import Summits.BirchSwinnertonDyer.Rank1Residual.Additive.AdditiveReductionPrimeToPDivisible
import Summits.BirchSwinnertonDyer.Rank1Residual.Additive.FouquetWanPointTransport
import Literature.NumberTheory.EllipticCurves.NeronComponentIndexTypeIVProofs
import Literature.NumberTheory.EllipticCurves.NeronComponentIndexTypeIVstarProofs
import Literature.NumberTheory.EllipticCurves.TamagawaRingEquivProofs
import Literature.NumberTheory.EllipticCurves.VariableChangePoints
import Literature.NumberTheory.EllipticCurves.RootNumberProofs
import Literature.NumberTheory.DiophantineGeometry.TateAlgorithmProofs
import Literature.NumberTheory.DiophantineGeometry.TateAlgorithmAdditiveProofs
import HarnessLib

/-!
# T-O6-μ PROVED: `LocalThreeTorsionIffTamagawaThreeOfIV` — at a Kodaira type `IV` / `IV*` prime
# `q ≠ 3`, `E(ℚ_q)` has a point of order `3` iff `c_q = 3`
# (cell `b2b-bsdres`, lane CLASS-CLOSURE / class O6; cross-cell pool work of seat `b2b-bsdres-x11b3-p4`
# GEN 9 under the x11b3 lead's P-POOL rule R12-38 (b); first refusals: cc-typer-5 GEN 10 'NO OBJECTION,
# naming confirmed', o6-r1 / o6-r2; THEOREMS ONLY)

HONEST FRAMING (cell `b2b-bsdres`, run/shared/lean/b2b/bsd-rank1-residual/, verbatim in every
file): the goal of the cell is to DELETE the COMBINATION-SHAPED residual classes of the
Birch–Swinnerton-Dyer formula for ALL analytic-rank `≤ 1` elliptic curves over `ℚ` — "full BSD
formula for every rank `≤ 1` curve in class `C`" assembled STRICTLY from published theorems — so
that the rank-`≤ 1` remainder becomes exactly the CONSTRUCTION-SHAPED classes, which are TYPED
(missing-input `Prop`s), NOT attempted. This is not "finishing BSD". This file: THEOREMS ONLY (no
definition, no named fact, no `sorry`, no `@[conjecture]` node); nothing about any particular curve
is asserted; nothing is booked; no mark of `RESIDUAL-MAP.md` moves; O6 stays OPEN.

## What is proved

o6-r1 GEN 9's / cc-typer-5 GEN 5's typed TARGET **T-O6-μ**
`Summit.BirchSwinnertonDyer.Rank1Residual.Additive.LocalThreeTorsionIffTamagawaThreeOfIV`
(`Additive/FouquetWanPointTransport.lean` §2, p283772: "For `W/ℚ` elliptic with Kodaira type `IV`
or `IV*` at a prime `q ≠ 3`: `E(ℚ_q)` has a point of order `3` iff `c_q = 3`", a published local
lemma — Silverman *AEC* VII.2.1 / VII.6.1 / Table 15.1 — typed there "for a later kernel proof") is
a tree theorem:

* `localThreeTorsionIffTamagawaThreeOfIV_holds : LocalThreeTorsionIffTamagawaThreeOfIV`
  (binders verbatim: any `W/ℚ` with `[W.IsElliptic]`, any prime `q ≠ 3`, any wildness at `q = 2`).

WHAT IS NOT CLAIMED: this is the LOCAL-GROUP half of the `μ`-law of `FouquetWanPointTransport`
(o6-r1 GEN 9 (G9-2)). Its GALOIS half — `E[3]^{I_q} = E[3](ℚ_q^{nr}) ≅ Φ_q[3]`, `Frob_q` acting on
that line by `μ(Frob_q)·q`, hence `μ_q = −1 ⟺ ([c_q = 3] ⟺ [q ≡ 2 (mod 3)])` and the reading of
`FWNonsplitAddThree` as Fouquet–Wan's third hypothesis — is NOT claimed here and stays (G9-2)'s
reading; `FWNonsplitAddThree` / `FouquetWanPointClaimShape` are untouched; the census 28 306 +
33 318 / 0 stays EVIDENCE.

## Proof

With `K = ℚ_[q]`, `R = ℤ_[q]` and `M = I ⊗ K` the chosen `R`-minimal model of `W ⊗ K`
(`I` over `R`):
1. (`§1`) Kodaira `IV`/`IV*` at the place `(q)` of `ℤ` gives `c_q ∈ {1, 3}` — the tree's discharged
   Tate-algorithm facts `localTamagawaNumber_of_kodairaSymbolAt_eq_IV_holds` /
   `…_eq_IVstar_holds` (Silverman *ATAEC* IV.9.4 Steps 5, 8) at `placeOf q`, transported from
   `ℚ_(q)` to Mathlib's `ℚ_[q]` along `Rat.HeightOneSpectrum.adicCompletion.padicEquiv` by the tree's
   `localTamagawaNumber_map_ringEquiv` (the `R := ℤ` twin of `localTamagawaNumber_padic_eq_holds`) —
   and ADDITIVE reduction of `M` (`isAdditive_kodairaSymbolAt_iff_holds`, the prime/place bridges
   `hasGood/MultiplicativeReductionAtPrime_iff_…At_holds`, Mathlib's trichotomy for minimal
   equations).
2. (sibling `Additive/AdditiveReductionPrimeToPDivisible.lean`, x11b3-p4 GEN 9 FILE 1) at an
   additive place `E₀(K)` is uniquely `3`-divisible (`3 ∈ ℤ_q^×` as `q ≠ 3`), so
   `E(K)[3] ≠ 0 ⟺ [E(K) : E₀(K)] = 3` once the index is `1` or `3`
   (`CuspDivision.exists_ne_zero_and_nsmul_eq_zero_iff_index_eq_of_hasAdditiveReduction`).
3. (`§2`) transport of `3`-torsion along `W ⊗ K ≃ M = I ⊗ K` (`VariableChange.pointEquiv`,
   `Affine.Point.congrEquiv`) and of the index (`c_q` is by definition the index of `E₀` of `M`;
   `goodReductionSubgroup_baseChange_eq`).

References: J. H. Silverman, *The Arithmetic of Elliptic Curves*, 2nd ed. (2009), VII.2.1, VII.3.1,
VII.6.1, Table 15.1 [SilvermanAEC2009]; *Advanced Topics* (1994), IV.9.4 Steps 5 and 8, IV.9
Remark 9.2.2, Cor. IV.9.2 [SilvermanATAEC1994]; cell: `cells/o5o6/TARGETS.md` §O6 (G9-2),
INBOX INTENT 2026-08-21T20:20Z (x11b3-p4 GEN 9), x11b3-lead R12-38 (b), cc-typer-5 GEN 10 first refusal.

## Design

No definitions; `noncomputable section`; `open scoped Classical`. Axioms: `propext`,
`Classical.choice`, `Quot.sound`.
-/

noncomputable section

open scoped Classical

namespace Summit.BirchSwinnertonDyer.Rank1Residual.Additive

open WeierstrassCurve IsDedekindDomain Rat.HeightOneSpectrum Literature.NumberTheory.EllipticCurves
  Literature.NumberTheory.EllipticCurves.Rank1Residual Literature.NumberTheory.DiophantineGeometry

/-! ### §1 The place `(q)` of `ℤ` versus Mathlib's `ℚ_[q]`: `c_q ∈ {1, 3}` and additivity at a `IV`/`IV*` prime -/

section Place

variable (W : WeierstrassCurve ℚ) [W.IsElliptic]

/-- **`c(W/ℚ_[p]) = c_v`** for a place `v` over the prime `p` (`primesEquiv v = p`) of ANY Dedekind
domain `R` with fraction field `ℚ` (`R = ℤ` below; `R = 𝓞 ℚ` is the tree's
`localTamagawaNumber_padic_eq_holds`): the same transport along Mathlib's
`padicEquiv v : ℚ_v ≃ ℚ_[p]` / `padicIntEquiv v` (`localTamagawaNumber_map_ringEquiv`; Silverman
*AEC* VII.6 Ex. 7.6: `c` is attached to `E/K`). Stated for a general `R` so that the only
`ℤ`-algebra structure on `𝓞_v` in the statement's elaboration is the canonical one.
[cite: SilvermanAEC2009, VII.6 Ex. 7.6 and VII.1 Prop. 1.3(b) (PDF p. 165)] -/
theorem localTamagawaNumber_padic_eq_of_primesEquiv_eq' {R : Type*} [CommRing R] [Algebra R ℚ]
    [IsDedekindDomain R] [IsFractionRing R ℚ] [IsIntegralClosure R ℤ ℚ] (v : HeightOneSpectrum R) (p : ℕ)
    [Fact p.Prime] (hv : (primesEquiv (R := R) v : ℕ) = p) :
    (W.baseChange ℚ_[p]).localTamagawaNumber ℤ_[p] =
      (W.baseChange (v.adicCompletion ℚ)).localTamagawaNumber (v.adicCompletionIntegers ℚ) := by
  subst hv
  have hc : ∀ r : v.adicCompletionIntegers ℚ,
      (adicCompletion.padicEquiv v).toRingEquiv (algebraMap _ (v.adicCompletion ℚ) r) =
        algebraMap ℤ_[(primesEquiv v : ℕ)] ℚ_[(primesEquiv v : ℕ)]
          ((adicCompletionIntegers.padicIntEquiv v).toRingEquiv r) := fun r ↦ rfl
  have hW : (W.baseChange (v.adicCompletion ℚ)).map
      ((adicCompletion.padicEquiv v).toRingEquiv : v.adicCompletion ℚ →+* ℚ_[(primesEquiv v : ℕ)]) =
        W.baseChange ℚ_[(primesEquiv v : ℕ)] := by
    rw [baseChange, baseChange, map_map]
    congr 1
    exact Subsingleton.elim _ _
  haveI : (W.baseChange (v.adicCompletion ℚ)).IsElliptic := by unfold baseChange; infer_instance
  rw [← hW, localTamagawaNumber_map_ringEquiv _ _ hc]

variable (q : ℕ) [hq : Fact q.Prime]

/-- The place `placeOf q` of `ℤ` lies over `q`: `primesEquiv (placeOf q) = q`. [folklore] -/
theorem primesEquiv_placeOf_val : (primesEquiv (R := ℤ) (placeOf q) : ℕ) = q :=
  congrArg Subtype.val ((primesEquiv (R := ℤ)).apply_symm_apply ⟨q, hq.out⟩)

/-- **`c_q` computed over Mathlib's `ℤ_[q] ⊆ ℚ_[q]` is the place-indexed `c_v` at `v = placeOf q`**
(the currency of `kodairaSymbolAt (placeOf q)` and of the Tate-algorithm facts).
[cite: SilvermanAEC2009, VII.6 Ex. 7.6] -/
theorem localTamagawaNumber_padic_eq_placeOf :
    (W.baseChange ℚ_[q]).localTamagawaNumber ℤ_[q] =
      (W.baseChange ((placeOf q).adicCompletion ℚ)).localTamagawaNumber
        ((placeOf q).adicCompletionIntegers ℚ) :=
  localTamagawaNumber_padic_eq_of_primesEquiv_eq' W (placeOf q) q (primesEquiv_placeOf_val q)

/-- **`c_q ∈ {1, 3}` at a Kodaira type `IV` / `IV*` prime** (Silverman *ATAEC* IV.9.4 Step 5:
"Type IV … `c = 3` if `k' = k`, `c = 1` if `k' ≠ k`"; Step 8: the same for IV*): the tree's
discharged facts `localTamagawaNumber_of_kodairaSymbolAt_eq_IV_holds` / `…_eq_IVstar_holds` at
`placeOf q`, read over `ℤ_[q]`. [cite: SilvermanATAEC1994, IV.9.4 Steps 5 and 8 (PDF pp. 344, 346)] -/
theorem localTamagawaNumber_padic_eq_one_or_three_of_hasKodairaIVOrIVstarAt
    (hK : HasKodairaIVOrIVstarAt W q) :
    (W.baseChange ℚ_[q]).localTamagawaNumber ℤ_[q] = 1 ∨
      (W.baseChange ℚ_[q]).localTamagawaNumber ℤ_[q] = 3 := by
  rw [localTamagawaNumber_padic_eq_placeOf W q]
  rcases hK with h | h
  · exact localTamagawaNumber_of_kodairaSymbolAt_eq_IV_holds (placeOf q) W h
  · exact localTamagawaNumber_of_kodairaSymbolAt_eq_IVstar_holds (placeOf q) W h

/-- **A Kodaira type `IV` / `IV*` prime is a prime of ADDITIVE reduction** in the prime-indexed
currency `Addv W q` (= neither the `ℤ_[q]`-minimal model has good nor multiplicative reduction):
`IV`, `IV*` are additive symbols, so `W` has additive reduction at `placeOf q`
(`isAdditive_kodairaSymbolAt_iff_holds`, Silverman *ATAEC* IV.9.4 / *AEC* VII.5.1(c)), which
excludes good (`v(Δ) = 1` vs `< 1`) and multiplicative (`v(c₄) = 1` vs `< 1`) reduction of the
same local minimal model, and the prime/place bridges
`hasGood/MultiplicativeReductionAtPrime_iff_…At_holds` carry this to `ℤ_[q]`.
[cite: SilvermanAEC2009, VII.5 Prop. 5.1 (PDF p. 174)] [cite: SilvermanATAEC1994, IV.9.4] -/
theorem addv_of_hasKodairaIVOrIVstarAt (hK : HasKodairaIVOrIVstarAt W q) : Addv W q := by
  have hKA : (W.kodairaSymbolAt (placeOf q)).IsAdditive := by
    rcases hK with h | h <;> rw [h] <;>
      exact ⟨fun h0 ↦ KodairaSymbol.noConfusion h0, fun ⟨_, _, hn⟩ ↦ KodairaSymbol.noConfusion hn⟩
  have hA : W.HasAdditiveReductionAt (placeOf q) :=
    (isAdditive_kodairaSymbolAt_iff_holds (placeOf q) W).mp hKA
  refine ⟨fun hg ↦ ?_, fun hm ↦ ?_⟩
  · have hg' : W.HasGoodReductionAt (placeOf q) :=
      (W.hasGoodReductionAtPrime_iff_hasGoodReductionAt_holds ⟨q, hq.out⟩).mp hg
    exact absurd hg'.goodReduction hA.badReduction.ne
  · have hm' : W.HasMultiplicativeReductionAt (placeOf q) :=
      (W.hasMultiplicativeReductionAtPrime_iff_hasMultiplicativeReductionAt_holds ⟨q, hq.out⟩).mp hm
    exact absurd hm'.multiplicativeReduction hA.additiveReduction.ne

omit [W.IsElliptic] in
/-- **`Addv W q` ⟹ the chosen `ℤ_[q]`-minimal model of `W ⊗ ℚ_[q]` has ADDITIVE reduction**
(Mathlib's trichotomy `good ∨ multiplicative ∨ additive` for minimal equations; `Addv` negates the
first two by definition). [cite: SilvermanAEC2009, VII.5 Prop. 5.1 (PDF p. 174)] -/
theorem hasAdditiveReduction_minimal_padic_of_addv (hadd : Addv W q) :
    ((W.baseChange ℚ_[q]).minimal ℤ_[q]).HasAdditiveReduction ℤ_[q] := by
  rcases hasGoodReduction_or_hasMultiplicativeReduction_or_hasAdditiveReduction (R := ℤ_[q])
      (W := (W.baseChange ℚ_[q]).minimal ℤ_[q]) with h | h | h
  · exact absurd h hadd.1
  · exact absurd h hadd.2
  · exact h

omit hq in
/-- `3` is a unit of `ℤ_q` for a prime `q ≠ 3` (`‖3‖_q = 1`). [folklore] -/
theorem isUnit_three_padicInt [Fact q.Prime] (h3 : q ≠ 3) : IsUnit ((3 : ℕ) : ℤ_[q]) := by
  have hlt : ¬ ‖((3 : ℤ) : ℤ_[q])‖ < 1 := by
    rw [PadicInt.norm_int_lt_one_iff_dvd]
    intro hd
    exact h3 ((Nat.prime_dvd_prime_iff_eq (Fact.out : q.Prime) Nat.prime_three).mp
      (Int.natCast_dvd_natCast.mp hd))
  have hcast : ((3 : ℕ) : ℤ_[q]) = ((3 : ℤ) : ℤ_[q]) := by norm_cast
  rw [PadicInt.isUnit_iff, hcast]
  exact le_antisymm (PadicInt.norm_le_one _) (not_lt.mp hlt)

end Place

/-! ### §2 Assembly: the TARGET as a theorem -/

/-- An additive isomorphism preserves "there is a nonzero element killed by `n`". [folklore] -/
theorem exists_ne_zero_nsmul_eq_zero_iff_of_addEquiv {A B : Type*} [AddCommGroup A] [AddCommGroup B]
    (e : A ≃+ B) (n : ℕ) :
    (∃ a : A, a ≠ 0 ∧ n • a = 0) ↔ ∃ b : B, b ≠ 0 ∧ n • b = 0 := by
  constructor
  · rintro ⟨a, ha0, ha⟩
    exact ⟨e a, by rwa [Ne, e.map_eq_zero_iff], by rw [← map_nsmul, ha, map_zero]⟩
  · rintro ⟨b, hb0, hb⟩
    exact ⟨e.symm b, by rwa [Ne, e.symm.map_eq_zero_iff], by rw [← map_nsmul, hb, map_zero]⟩

/-- **T-O6-μ PROVED: `LocalThreeTorsionIffTamagawaThreeOfIV` holds.** For every elliptic `W/ℚ`
and every prime `q ≠ 3` of Kodaira type `IV` or `IV*`: `E(ℚ_q)` has a point of order `3` iff
`c_q = 3` (Silverman *AEC* VII.2.1 / VII.6.1 / Table 15.1; *ATAEC* IV.9 Rem. 9.2.2: `E₀(ℚ_q)` is
uniquely `3`-divisible at an additive `q ≠ 3`, so `E(ℚ_q)[3] ≅ (E(ℚ_q)/E₀(ℚ_q))[3]`, and
`#E(ℚ_q)/E₀(ℚ_q) = c_q ∈ {1, 3}` by Tate's algorithm). Assembly of §1 with FILE 1's
`CuspDivision.exists_ne_zero_and_nsmul_eq_zero_iff_index_eq_of_hasAdditiveReduction` on the chosen
`ℤ_[q]`-minimal model `M = I ⊗ ℚ_[q] = C • (W ⊗ ℚ_[q])`, transporting the `3`-torsion along
`VariableChange.pointEquiv` / `Affine.Point.congrEquiv` and the index along
`goodReductionSubgroup_baseChange_eq`. The GALOIS half of the `μ`-law is NOT claimed (module
docstring). Feed `localThreeTorsionIffTamagawaThreeOfIV_holds` wherever
`(h : LocalThreeTorsionIffTamagawaThreeOfIV)` would be a binder.
[cite: SilvermanAEC2009, VII.2 Prop. 2.1, VII.6 Thm. 6.1 and Table 15.1 (App. C)]
[cite: SilvermanATAEC1994, IV.9 Remark 9.2.2, Cor. IV.9.2, IV.9.4 Steps 5 and 8] -/
theorem localThreeTorsionIffTamagawaThreeOfIV_holds : LocalThreeTorsionIffTamagawaThreeOfIV := by
  intro W _ q _ hq3 hK
  -- the chosen `ℤ_[q]`-minimal model `M = C • (W ⊗ ℚ_q) = I ⊗ ℚ_q` has additive reduction
  haveI hM : ((W.baseChange ℚ_[q]).minimal ℤ_[q]).HasAdditiveReduction ℤ_[q] :=
    hasAdditiveReduction_minimal_padic_of_addv W q (addv_of_hasKodairaIVOrIVstarAt W q hK)
  obtain ⟨C, hC⟩ : ∃ C : VariableChange ℚ_[q],
      (W.baseChange ℚ_[q]).minimal ℤ_[q] = C • W.baseChange ℚ_[q] := ⟨_, rfl⟩
  obtain ⟨I, hI⟩ : ∃ I : WeierstrassCurve ℤ_[q],
      (W.baseChange ℚ_[q]).minimal ℤ_[q] = I.baseChange ℚ_[q] := IsIntegral.integral
  haveI hIadd : (I.baseChange ℚ_[q]).HasAdditiveReduction ℤ_[q] := hI ▸ hM
  haveI : (I.baseChange ℚ_[q]).IsElliptic := by rw [← hI, hC]; infer_instance
  -- `c_q` is the index of `E₀(ℚ_q)` of `I`
  have hc : (W.baseChange ℚ_[q]).localTamagawaNumber ℤ_[q] =
      (I.nonsingularReductionSubgroup (integers_valuationRing_valuation ℤ_[q] ℚ_[q])).index := by
    change (((W.baseChange ℚ_[q]).minimal ℤ_[q]).goodReductionSubgroup ℤ_[q]).index = _
    rw [index_goodReductionSubgroup_congr_of_eq hI, goodReductionSubgroup_baseChange_eq]
  have hidx := localTamagawaNumber_padic_eq_one_or_three_of_hasKodairaIVOrIVstarAt W q hK
  rw [hc] at hidx
  -- FILE 1 on `I ⊗ ℚ_q`
  have key := CuspDivision.exists_ne_zero_and_nsmul_eq_zero_iff_index_eq_of_hasAdditiveReduction
    ℤ_[q] I (integers_valuationRing_valuation ℤ_[q] ℚ_[q]) Nat.prime_three
    (isUnit_three_padicInt q hq3) hidx
  -- transport of the `3`-torsion along `W ⊗ ℚ_q ≃ C • (W ⊗ ℚ_q) = I ⊗ ℚ_q`
  have e : (W.baseChange ℚ_[q]).toAffine.Point ≃+ (I.baseChange ℚ_[q]).toAffine.Point :=
    (VariableChange.pointEquiv (W.baseChange ℚ_[q]) C).trans
      (Affine.Point.congrEquiv (hC.symm.trans hI))
  rw [exists_ne_zero_nsmul_eq_zero_iff_of_addEquiv e 3, hc]
  exact key

end Summit.BirchSwinnertonDyer.Rank1Residual.Additive

end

---*---

Exercise brief:
Search the data above for the string "section". Report every line where it is found.

Exercise response:
No definitions; `noncomputable section`; `open scoped Classical`. Axioms: `propext`,
noncomputable section
section Place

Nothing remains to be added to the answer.